Kevin Dsouza currently serves as the Lead Data Engineer at Chegg Inc., where he plays a pivotal role in transforming raw data into actionable insights that drive strategic decision-making. With a robust background in data engineering, Kevin specializes in leveraging advanced technologies and programming languages,...
Kevin Dsouza currently serves as the Lead Data Engineer at Chegg Inc., where he plays a pivotal role in transforming raw data into actionable insights that drive strategic decision-making. With a robust background in data engineering, Kevin specializes in leveraging advanced technologies and programming languages, including Python, SQL, and UNIX shell scripting, to create efficient data pipelines and optimize data workflows. His expertise spans a diverse array of databases such as Oracle, Microsoft SQL Server, PostgreSQL, and MongoDB, enabling him to manage and manipulate data across various platforms seamlessly.

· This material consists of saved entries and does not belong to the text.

import Summits.QuantumFields.BalabanUV.T4Continuum.Support.VariationalTaxiCoarseBinders
import Summits.QuantumFields.BalabanUV.T4Continuum.Support.VariationalCovariantScalarPairClosed

/-!
# T⁴ programme, spine node NE2 (U1a), lane P2 — SUPPORT: THE SCALAR COVARIANT CANONICAL PAIR AT TAXI DATA — the four transport defects
# (`w`, `a`, `m`, `m₁`) of `VariationalCovariantScalarPairClosed.scalar_pair_closed` are ONE number, the fine plaquette defect

NE2 formalisation swarm `b2b-balaban-t4-ne2-formalise-*`, leaf 04 GEN 2 (`prover-b2b-balaban-t4-ne2-formalise-leaf-04-g2-0`); sequel of
`VariationalTaxiTransport` ∕ `VariationalTaxiCoarse` ∕ `VariationalTaxiCoarseBinders` (journal INTENT CLAIMS.log l.9212).  The closed pair
`scalar_pair_closed` (leaf-09 gen 3, p213521) keeps as DATA, besides the global frames of P⁺: the coarse bond phases `Rc` (level `n`), the
fine ones `R′` (level `nL`), the site transports `T` (level `n` → unit lattice) and `T′` (one step), and FOUR transport defects — in-block `w`
of `(Rc, T)` (UB⁺), plaquette `a` of `Rc` (REG⁺), mismatch `m` of `(Rc, R′, T′)` (FED⁺), one-step `m₁` of `(R′, T′, Rc)` (ONE⁺).  AT TAXI DATA
— `Rc := coarseT R′` (straight `L`-bond transport), `T′ := taxiT R′` (one-step taxi contours), `T := taxiT Rc` (level-`n` taxi contours) —
all four are functions of the FINE PLAQUETTE DEFECT `a′` of `R′` alone:

  `a = L²·a′` (`coarse_comm_le`: the coarse plaquette is an `L × L` rectangle of fine ones),  `w = (d−1)(n−1)·L²a′`,
  `m = (d−1)·L(L−1)·a′`,  `m₁ = (d−1)(L−1)(L+1)·a′`,

and **`scalar_pair_closed_taxi`** is `scalar_pair_closed` with those four binders DISCHARGED BY NAME; the remaining DATA are the unit fine
phases `R′` with `‖plaq R′ − 1‖ ≤ a′`, the P⁺ frames at both levels, and the two smallness conditions (the FED⁺ absorption now reads
`512d²·(n·(d−1)L(L−1)a′)² ≤ ½`).  SCALE CHECK (unit-smooth class, `a′ ≍ α·(nL)⁻²`): `n·w ≍ dα`, `a·n² ≍ α`, `n·m ≍ dα/n`, `n·L·m₁ ≍ dαL/n` —
every constant k-UNIFORM, as the closed pair's docstring requires, now PROVED from the plaquette defect for this class of transports:
§3 `taxi_class_bounds` — ONE class hypothesis `(nL)²·a′ ≤ c` gives the tower END's four (`n·w, n²·m, n²·m₁ ≤ (d−1)c`, `a·n² ≤ c`).

HONEST FRAMING (T4-DAG p. 1).  COMPOSITION of tree theorems at MODEL level (U(1) charged scalar; abelian taxi∕straight contours; the frames
`G, G′, c, c′` and their defects remain DATA — a global gauge is NOT derived from the plaquette defect here); [folklore]; nothing printed is a
hypothesis ([Balaban1985BackgroundPropagators] (3.19) p.393 «U(Γ)» SHAPE only); no `def`; no `sorry`; axioms standard.  ONE level pair of the
scalar sector — NOT the tower END, NOT the vector sector, NOT NE2⁺ as printed; NE2 NOT proved; spine 0/9; rung (B)+1 finite T⁴ — NOT infinite
volume, NOT mass gap, NOT Clay.  HONEST DEPENDENCY (cell, verbatim): continuum YM on T⁴ ⇐ BetaPertH ∧ nine spine estimates (0/9 proved);
BetaPertH ⇐ (D1) ∧ (D4) ∧ CAP+tail; G-an2-4 gates asym, D1 and NE2/3/4.
-/

noncomputable section

open scoped BigOperators ComplexConjugate
open Finset

namespace Summit.QuantumFields.BalabanUV.T4Continuum.VariationalTaxiScalarPair

open Literature.MathematicalPhysics.QuantumFieldTheory.Balaban1983to89.B5Prop11Plancherel (Tor fine unitVec)
open Literature.MathematicalPhysics.QuantumFieldTheory.Balaban1983to89.B5Prop11Lower (nsq)
open Literature.MathematicalPhysics.QuantumFieldTheory.Balaban1983to89.B5Block118 (tstep bpt bpt_add_tstep)
open Summit.QuantumFields.BalabanUV.T4Continuum.VariationalTransfer (blockSpin)
open Summit.QuantumFields.BalabanUV.T4Continuum.VariationalCovariantFederbush (piT Qc dirU mis)
open Summit.QuantumFields.BalabanUV.T4Continuum.VariationalCovariantScalarPair (Qk Q1 Sc Sf qW)
open Summit.QuantumFields.BalabanUV.T4Continuum.VariationalCovariantUpperBound (mul_conj_of_norm_one)
open Summit.QuantumFields.BalabanUV.T4Continuum.VariationalCovariantScalarPairClosed (scalar_pair_closed)
open Summit.QuantumFields.BalabanUV.T4Continuum.VariationalTaxiTransport
open Summit.QuantumFields.BalabanUV.T4Continuum.VariationalTaxiCoarse
open Summit.QuantumFields.BalabanUV.T4Continuum.VariationalTaxiCoarseBinders

variable {d : ℕ}

/-! ## §1 The coarse plaquette is an `L × L` rectangle of fine plaquettes -/

section CoarsePlaquette

variable (L : ℕ) [NeZero L] (N : Fin d → ℕ) [hN : ∀ μ, NeZero (N μ)]
variable {R : Tor (fine L N) → Fin d → ℂ} (hR1 : ∀ x μ, ‖R x μ‖ = 1)
include hR1

omit [NeZero L] hN in
/-- for unit phases the plaquette defect IS the commutator of the two two-bond paths: `‖plaq − 1‖ = ‖R(x,μ)R(x+e_μ,ν) − R(x,ν)R(x+e_ν,μ)‖`.
[folklore] -/
theorem norm_plaq_sub_one_eq (x : Tor (fine L N)) (μ ν : Fin d) :
    ‖plaq L N R x μ ν - 1‖ = ‖R x μ * R (x + unitVec (fine L N) μ) ν - R x ν * R (x + unitVec (fine L N) ν) μ‖ := by
  have hu : ‖R x ν * R (x + unitVec (fine L N) ν) μ‖ = 1 := by rw [norm_mul, hR1, hR1, mul_one]
  have h1 := (mul_conj_of_norm_one (hR1 (x + unitVec (fine L N) ν) μ)).2
  have h2 := (mul_conj_of_norm_one (hR1 x ν)).2
  have e : (plaq L N R x μ ν - 1) * (R x ν * R (x + unitVec (fine L N) ν) μ)
      = R x μ * R (x + unitVec (fine L N) μ) ν - R x ν * R (x + unitVec (fine L N) ν) μ := by
    unfold plaq
    linear_combination (R x μ * R (x + unitVec (fine L N) μ) ν * conj (R x ν) * R x ν) * h1
      + (R x μ * R (x + unitVec (fine L N) μ) ν) * h2
  rw [← e, norm_mul, hu, mul_one]

omit hN in
/-- **THE COARSE PLAQUETTE DEFECT**: the straight coarse transports commute up to `L²·a` —
`‖coarseT R y μ·coarseT R (y+e_μ) ν − coarseT R y ν·coarseT R (y+e_ν) μ‖ ≤ L·L·a` (the `L × L` rectangle `rect R (L·y) μ L ν L`). [folklore] -/
theorem coarse_comm_le {a : ℝ} (ha : ∀ x κ ι, ‖plaq L N R x κ ι - 1‖ ≤ a) (y : Tor N) (μ ν : Fin d) :
    ‖coarseT L N R y μ * coarseT L N R (y + unitVec N μ) ν - coarseT L N R y ν * coarseT L N R (y + unitVec N ν) μ‖
      ≤ (L : ℝ) * L * a := by
  have hX : ‖piT L N R (bpt L N y 0) ν L * piT L N R (bpt L N y 0 + tstep (fine L N) ν L) μ L‖ = 1 := by
    rw [norm_mul, norm_piT L N hR1, norm_piT L N hR1, mul_one]
  unfold coarseT
  rw [← bpt_add_tstep, ← bpt_add_tstep, piT_mul_piT_shift L N hR1 (bpt L N y 0) μ ν L L, ← sub_one_mul, norm_mul, hX, mul_one]
  exact norm_rect_sub_one_le L N hR1 _ _ _ _ _ ha

end CoarsePlaquette

/-! ## §2 The closed scalar pair at taxi data -/

section Pair

variable (n L : ℕ) [NeZero n] [NeZero L] (M : Fin d → ℕ) [hM : ∀ μ, NeZero (M μ)]

/-- **THE SCALAR COVARIANT CANONICAL PAIR AT TAXI DATA**: `VariationalCovariantScalarPairClosed.scalar_pair_closed` with
`Rc := coarseT R′`, `T′ := taxiT R′`, `T := taxiT Rc` and its four transport defects DISCHARGED from the fine plaquette defect `a′`:
`w := (d−1)(n−1)·(L·L·a′)` (`VariationalTaxiTransport.inBlock_defect_taxiT_le` at level `n` + `coarse_comm_le`), `a := L·L·a′` (`coarse_comm_le`),
`m := (d−1)·(L(L−1)·a′)` (`norm_mis_taxiT_le`), `m₁ := (d−1)(L−1)(L+1)·a′` (`inBlock_defect_taxiT_le'` ∕ `cross_defect_taxiT_le`).  Remaining
DATA: unit fine phases with plaquette defect `a′ ≥ 0`, the P⁺ frames at both levels with their smallness, the FED⁺ absorption. [folklore] -/
theorem scalar_pair_closed_taxi {R' : Tor (fine L (fine n M)) → Fin d → ℂ} (hR1 : ∀ x μ, ‖R' x μ‖ = 1)
    {a' : ℝ} (ha0 : 0 ≤ a') (ha' : ∀ x κ ι, ‖plaq L (fine n M) R' x κ ι - 1‖ ≤ a')
    {G : Tor (fine n M) → ℂ} {G' : Tor (fine L (fine n M)) → ℂ} {c : Tor M → ℂ} {c' : Tor (fine n M) → ℂ}
    -- P⁺ data (global frames) at both levels, for the taxi∕straight transports
    (hG : ∀ x, ‖G x‖ = 1) (hc : ∀ z, ‖c z‖ ≤ 1) {mG mB : ℝ}
    (hframe : ∀ x μ, ‖G (x + unitVec (fine n M) μ) - G x * coarseT L (fine n M) R' x μ‖ ≤ mG)
    (hblock : ∀ z j, ‖G (bpt n M z j) - c z * taxiT n M (coarseT L (fine n M) R') (bpt n M z j)‖ ≤ mB)
    (hsmall : 16 * (d : ℝ) ^ 2 * ((n : ℝ) * mG) ^ 2 + 4 * mB ^ 2 ≤ 1 / 2)
    (hG' : ∀ x, ‖G' x‖ = 1) (hc' : ∀ y, ‖c' y‖ ≤ 1) {mG' mB' : ℝ}
    (hframe' : ∀ x μ, ‖G' (x + unitVec (fine L (fine n M)) μ) - G' x * R' x μ‖ ≤ mG')
    (hblock' : ∀ y j, ‖G' (bpt L (fine n M) y j) - c' y * taxiT L (fine n M) R' (bpt L (fine n M) y j)‖ ≤ mB')
    (hsmall' : 16 * (d : ℝ) ^ 2 * ((L : ℝ) * mG') ^ 2 + 4 * mB' ^ 2 ≤ 1 / 2)
    -- the FED⁺ absorption, now in the plaquette defect
    (habsorb : 512 * (d : ℝ) ^ 2 * ((n : ℝ) * (((d - 1 : ℕ) : ℝ) * ((L : ℝ) * ((L - 1 : ℕ) : ℝ) * a'))) ^ 2 ≤ 1 / 2)
    (μ : Tor M → ℂ) :
    let w : ℝ := ((d - 1 : ℕ) : ℝ) * ((n - 1 : ℕ) : ℝ) * ((L : ℝ) * L * a')
    let a : ℝ := (L : ℝ) * L * a'
    let m : ℝ := ((d - 1 : ℕ) : ℝ) * ((L : ℝ) * ((L - 1 : ℕ) : ℝ) * a')
    let m₁ : ℝ := ((d - 1 : ℕ) : ℝ) * ((L - 1 : ℕ) : ℝ) * ((L : ℝ) + 1) * a'
    let Λc : ℝ := 2 * d * (36 : ℝ) ^ d * ((1 + n * w) ^ 2 + 9)
    let CP : ℝ := 1088 * d + 128
    let CR : ℝ := 2 * Λc + 2 * d * (a * (n : ℝ) ^ 2) + (d : ℝ) ^ 2 * (a * (n : ℝ) ^ 2) ^ 2 * CP
    let ε₁ : ℝ := ((d : ℝ) / 4 + 1 / 2) * ((L : ℝ) / (n : ℝ) ^ 2)
    let δ' : ℝ := Real.sqrt (2 * d * (1 + (d : ℝ) ^ 2)) * ((n : ℝ) * L * m₁)
    let Λ : ℝ := Λc + (ε₁ * CR + 2 * δ' * Real.sqrt ((1 + ε₁ * CR) * CP) + δ' ^ 2 * CP) * (Λc + 1)
    blockSpin (Qk n M (taxiT n M (coarseT L (fine n M) R'))) (Sc n M (coarseT L (fine n M) R')) μ
        ≤ blockSpin (Qk n M (taxiT n M (coarseT L (fine n M) R')) ∘ Q1 n L M (taxiT L (fine n M) R')) (Sf n L M R') μ
          + (2 * (Real.sqrt d * ((n : ℝ) * m)) * Real.sqrt (Λ * (CP * (Λ + 1)))
              + (Real.sqrt d * ((n : ℝ) * m)) ^ 2 * (CP * (Λ + 1))) * nsq μ ∧
      blockSpin (Qk n M (taxiT n M (coarseT L (fine n M) R')) ∘ Q1 n L M (taxiT L (fine n M) R')) (Sf n L M R') μ
        ≤ blockSpin (Qk n M (taxiT n M (coarseT L (fine n M) R'))) (Sc n M (coarseT L (fine n M) R')) μ
          + (ε₁ * CR * (Λ + 1) + 2 * δ' * Real.sqrt ((Λ + ε₁ * CR * (Λ + 1)) * (CP * (Λ + 1)))
              + δ' ^ 2 * (CP * (Λ + 1))) * nsq μ := by
  intro w a m m₁
  -- the straight coarse transport: unit modulus, plaquette defect `L²a′` (commutator form for REG⁺, `plaq − 1` form for the in-block lemma)
  have hRc1 : ∀ y μ, ‖coarseT L (fine n M) R' y μ‖ = 1 := norm_coarseT L (fine n M) hR1
  have hP : ∀ x μ ν, ‖coarseT L (fine n M) R' x μ * coarseT L (fine n M) R' (x + unitVec (fine n M) μ) ν
      - coarseT L (fine n M) R' x ν * coarseT L (fine n M) R' (x + unitVec (fine n M) ν) μ‖ ≤ a :=
    coarse_comm_le L (fine n M) hR1 ha'
  have hPc : ∀ x κ ν, ‖plaq n M (coarseT L (fine n M) R') x κ ν - 1‖ ≤ a := fun x κ ν => by
    rw [norm_plaq_sub_one_eq n M hRc1]; exact hP x κ ν
  have ha : 0 ≤ a := by positivity
  -- UB⁺ data at level n: taxi contours of the coarse transport
  have hT1c : ∀ x, ‖taxiT n M (coarseT L (fine n M) R') x‖ = 1 := norm_taxiT n M hRc1
  have hw0 : 0 ≤ w := by positivity
  have hw : ∀ (y : Tor M) (j : Fin d → Fin n) (μ : Fin d), (j μ : ℕ) + 1 < n →
      ‖coarseT L (fine n M) R' (bpt n M y j) μ * conj (taxiT n M (coarseT L (fine n M) R') (bpt n M y j + unitVec (fine n M) μ))
        * taxiT n M (coarseT L (fine n M) R') (bpt n M y j) - 1‖ ≤ w :=
    fun y j μ h => inBlock_defect_taxiT_le n M hRc1 hPc y j μ h
  -- FED⁺ / ONE⁺ data one step up: taxi contours of the fine phases
  have hT1 : ∀ x, ‖taxiT L (fine n M) R' x‖ = 1 := norm_taxiT L (fine n M) hR1
  have hR' : ∀ x μ, ‖R' x μ‖ ≤ 1 := fun x μ => (hR1 x μ).le
  have hm : 0 ≤ m := by positivity
  have hmis : ∀ y μ j, ‖mis L (fine n M) (coarseT L (fine n M) R') R' (taxiT L (fine n M) R') y μ j‖ ≤ m :=
    fun y μ j => norm_mis_taxiT_le L (fine n M) hR1 ha' y μ j
  have hm₁ : 0 ≤ m₁ := by positivity
  have hin : ∀ (y : Tor (fine n M)) (j : Fin d → Fin L) (μ : Fin d), (j μ : ℕ) + 1 < L →
      ‖R' (bpt L (fine n M) y j) μ * conj (taxiT L (fine n M) R' (bpt L (fine n M) y j + unitVec (fine L (fine n M)) μ))
        * taxiT L (fine n M) R' (bpt L (fine n M) y j) - 1‖ ≤ m₁ :=
    fun y j μ h => inBlock_defect_taxiT_le' L (fine n M) hR1 ha' y j μ h
  have hcross : ∀ (y : Tor (fine n M)) (j : Fin d → Fin L) (μ : Fin d), (j μ : ℕ) + 1 = L →
      ‖R' (bpt L (fine n M) y j) μ * conj (taxiT L (fine n M) R' (bpt L (fine n M) y j + unitVec (fine L (fine n M)) μ))
        * taxiT L (fine n M) R' (bpt L (fine n M) y j) - coarseT L (fine n M) R' y μ‖ ≤ m₁ :=
    fun y j μ h => cross_defect_taxiT_le L (fine n M) hR1 ha' y j μ h
  exact scalar_pair_closed n L M hG hc hframe hblock hsmall hG' hc' hframe' hblock' hsmall' hR' hT1 hm hmis habsorb hT1c hRc1 hw0 hw
    ha hP hm₁ hin hcross μ

end Pair

/-! ## §3 The unit-smooth CLASS at taxi data: one hypothesis, the scale-invariant plaquette defect `(nL)²·a′ ≤ c` -/

section Class

/-- **THE CLASS BOUNDS AT TAXI DATA**: if the fine plaquette defect is scale-invariantly small, `(nL)²·a′ ≤ c`, then the four class
hypotheses of the tower END (`n·w`, `a·n²`, `n²·m`, `n²·m₁` bounded, road owner's `VariationalCovariantEnd`) hold with the constants
`(d−1)c, c, (d−1)c, (d−1)c` for the taxi-data defects `w = (d−1)(n−1)·L²a′`, `a = L²a′`, `m = (d−1)·L(L−1)a′`, `m₁ = (d−1)(L−1)(L+1)a′`.
Pure real arithmetic. [folklore] -/
theorem taxi_class_bounds {d n L : ℕ} (hL : 1 ≤ L) {a' c : ℝ} (ha0 : 0 ≤ a') (hc : ((n : ℝ) * L) ^ 2 * a' ≤ c) :
    (n : ℝ) * (((d - 1 : ℕ) : ℝ) * ((n - 1 : ℕ) : ℝ) * ((L : ℝ) * L * a')) ≤ ((d - 1 : ℕ) : ℝ) * c ∧
      (L : ℝ) * L * a' * (n : ℝ) ^ 2 ≤ c ∧
      (n : ℝ) ^ 2 * (((d - 1 : ℕ) : ℝ) * ((L : ℝ) * ((L - 1 : ℕ) : ℝ) * a')) ≤ ((d - 1 : ℕ) : ℝ) * c ∧
      (n : ℝ) ^ 2 * (((d - 1 : ℕ) : ℝ) * ((L - 1 : ℕ) : ℝ) * ((L : ℝ) + 1) * a') ≤ ((d - 1 : ℕ) : ℝ) * c := by
  have hd : 0 ≤ ((d - 1 : ℕ) : ℝ) := Nat.cast_nonneg _
  have hn : (0 : ℝ) ≤ n := Nat.cast_nonneg _
  have hLr : (0 : ℝ) ≤ L := Nat.cast_nonneg _
  have hn1 : ((n - 1 : ℕ) : ℝ) ≤ n := by exact_mod_cast Nat.sub_le n 1
  have hn1' : 0 ≤ ((n - 1 : ℕ) : ℝ) := Nat.cast_nonneg _
  have hL1 : ((L - 1 : ℕ) : ℝ) = L - 1 := by rw [Nat.cast_sub hL, Nat.cast_one]
  have hbase : (n : ℝ) ^ 2 * ((L : ℝ) * L * a') ≤ c := by nlinarith
  have hb0 : 0 ≤ (n : ℝ) ^ 2 * ((L : ℝ) * L * a') := by positivity
  refine ⟨?_, by nlinarith, ?_, ?_⟩
  · -- n·w = (d−1)·[(n−1)·n·L²a′] ≤ (d−1)·[n²·L²a′]
    have h1 : ((n - 1 : ℕ) : ℝ) * (n : ℝ) * ((L : ℝ) * L * a') ≤ (n : ℝ) ^ 2 * ((L : ℝ) * L * a') := by
      have : 0 ≤ (n : ℝ) * ((L : ℝ) * L * a') := by positivity
      nlinarith
    calc (n : ℝ) * (((d - 1 : ℕ) : ℝ) * ((n - 1 : ℕ) : ℝ) * ((L : ℝ) * L * a'))
        = ((d - 1 : ℕ) : ℝ) * (((n - 1 : ℕ) : ℝ) * (n : ℝ) * ((L : ℝ) * L * a')) := by ring
      _ ≤ ((d - 1 : ℕ) : ℝ) * c := mul_le_mul_of_nonneg_left (h1.trans hbase) hd
  · -- n²·m = (d−1)·[n²·L(L−1)a′] ≤ (d−1)·[n²·L²a′]
    have h1 : (n : ℝ) ^ 2 * ((L : ℝ) * ((L - 1 : ℕ) : ℝ) * a') ≤ (n : ℝ) ^ 2 * ((L : ℝ) * L * a') := by
      rw [hL1]
      have : 0 ≤ (n : ℝ) ^ 2 * ((L : ℝ) * a') := by positivity
      nlinarith
    calc (n : ℝ) ^ 2 * (((d - 1 : ℕ) : ℝ) * ((L : ℝ) * ((L - 1 : ℕ) : ℝ) * a'))
        = ((d - 1 : ℕ) : ℝ) * ((n : ℝ) ^ 2 * ((L : ℝ) * ((L - 1 : ℕ) : ℝ) * a')) := by ring
      _ ≤ ((d - 1 : ℕ) : ℝ) * c := mul_le_mul_of_nonneg_left (h1.trans hbase) hd
  · -- n²·m₁ = (d−1)·[n²·(L²−1)a′] ≤ (d−1)·[n²·L²a′]
    have h1 : (n : ℝ) ^ 2 * (((L - 1 : ℕ) : ℝ) * ((L : ℝ) + 1) * a') ≤ (n : ℝ) ^ 2 * ((L : ℝ) * L * a') := by
      rw [hL1]
      have : 0 ≤ (n : ℝ) ^ 2 * a' := by positivity
      nlinarith
    calc (n : ℝ) ^ 2 * (((d - 1 : ℕ) : ℝ) * ((L - 1 : ℕ) : ℝ) * ((L : ℝ) + 1) * a')
        = ((d - 1 : ℕ) : ℝ) * ((n : ℝ) ^ 2 * (((L - 1 : ℕ) : ℝ) * ((L : ℝ) + 1) * a')) := by ring
      _ ≤ ((d - 1 : ℕ) : ℝ) * c := mul_le_mul_of_nonneg_left (h1.trans hbase) hd

end Class

end Summit.QuantumFields.BalabanUV.T4Continuum.VariationalTaxiScalarPair

end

One of Kevin's key projects involved designing and implementing a Databricks pipeline that integrates traffic data sourced from Similarweb APIs. This innovative solution captures critical metrics, including desktop and mobile unique visitors, as well as overall visit counts. By merging this data and storing it in a Redshift table on a monthly basis, Kevin has significantly enhanced the BI team's ability to perform competitor analysis, providing them with valuable insights that inform marketing strategies and product development.
In addition to his technical acumen, Kevin is well-versed in big data technologies such as Apache Hadoop, Spark, and Airflow, which he utilizes to streamline data processing and ensure high availability of data for analytics. His proficiency in cloud platforms like Google Cloud Platform (GCP) and Amazon Web Services (AWS) further underscores his capability to architect scalable data solutions that meet the dynamic needs of Chegg Inc. As a leader in the data engineering space, Kevin Dsouza continues to drive innovation and efficiency, positioning Chegg at the forefront of data-driven decision-making in the education technology sector.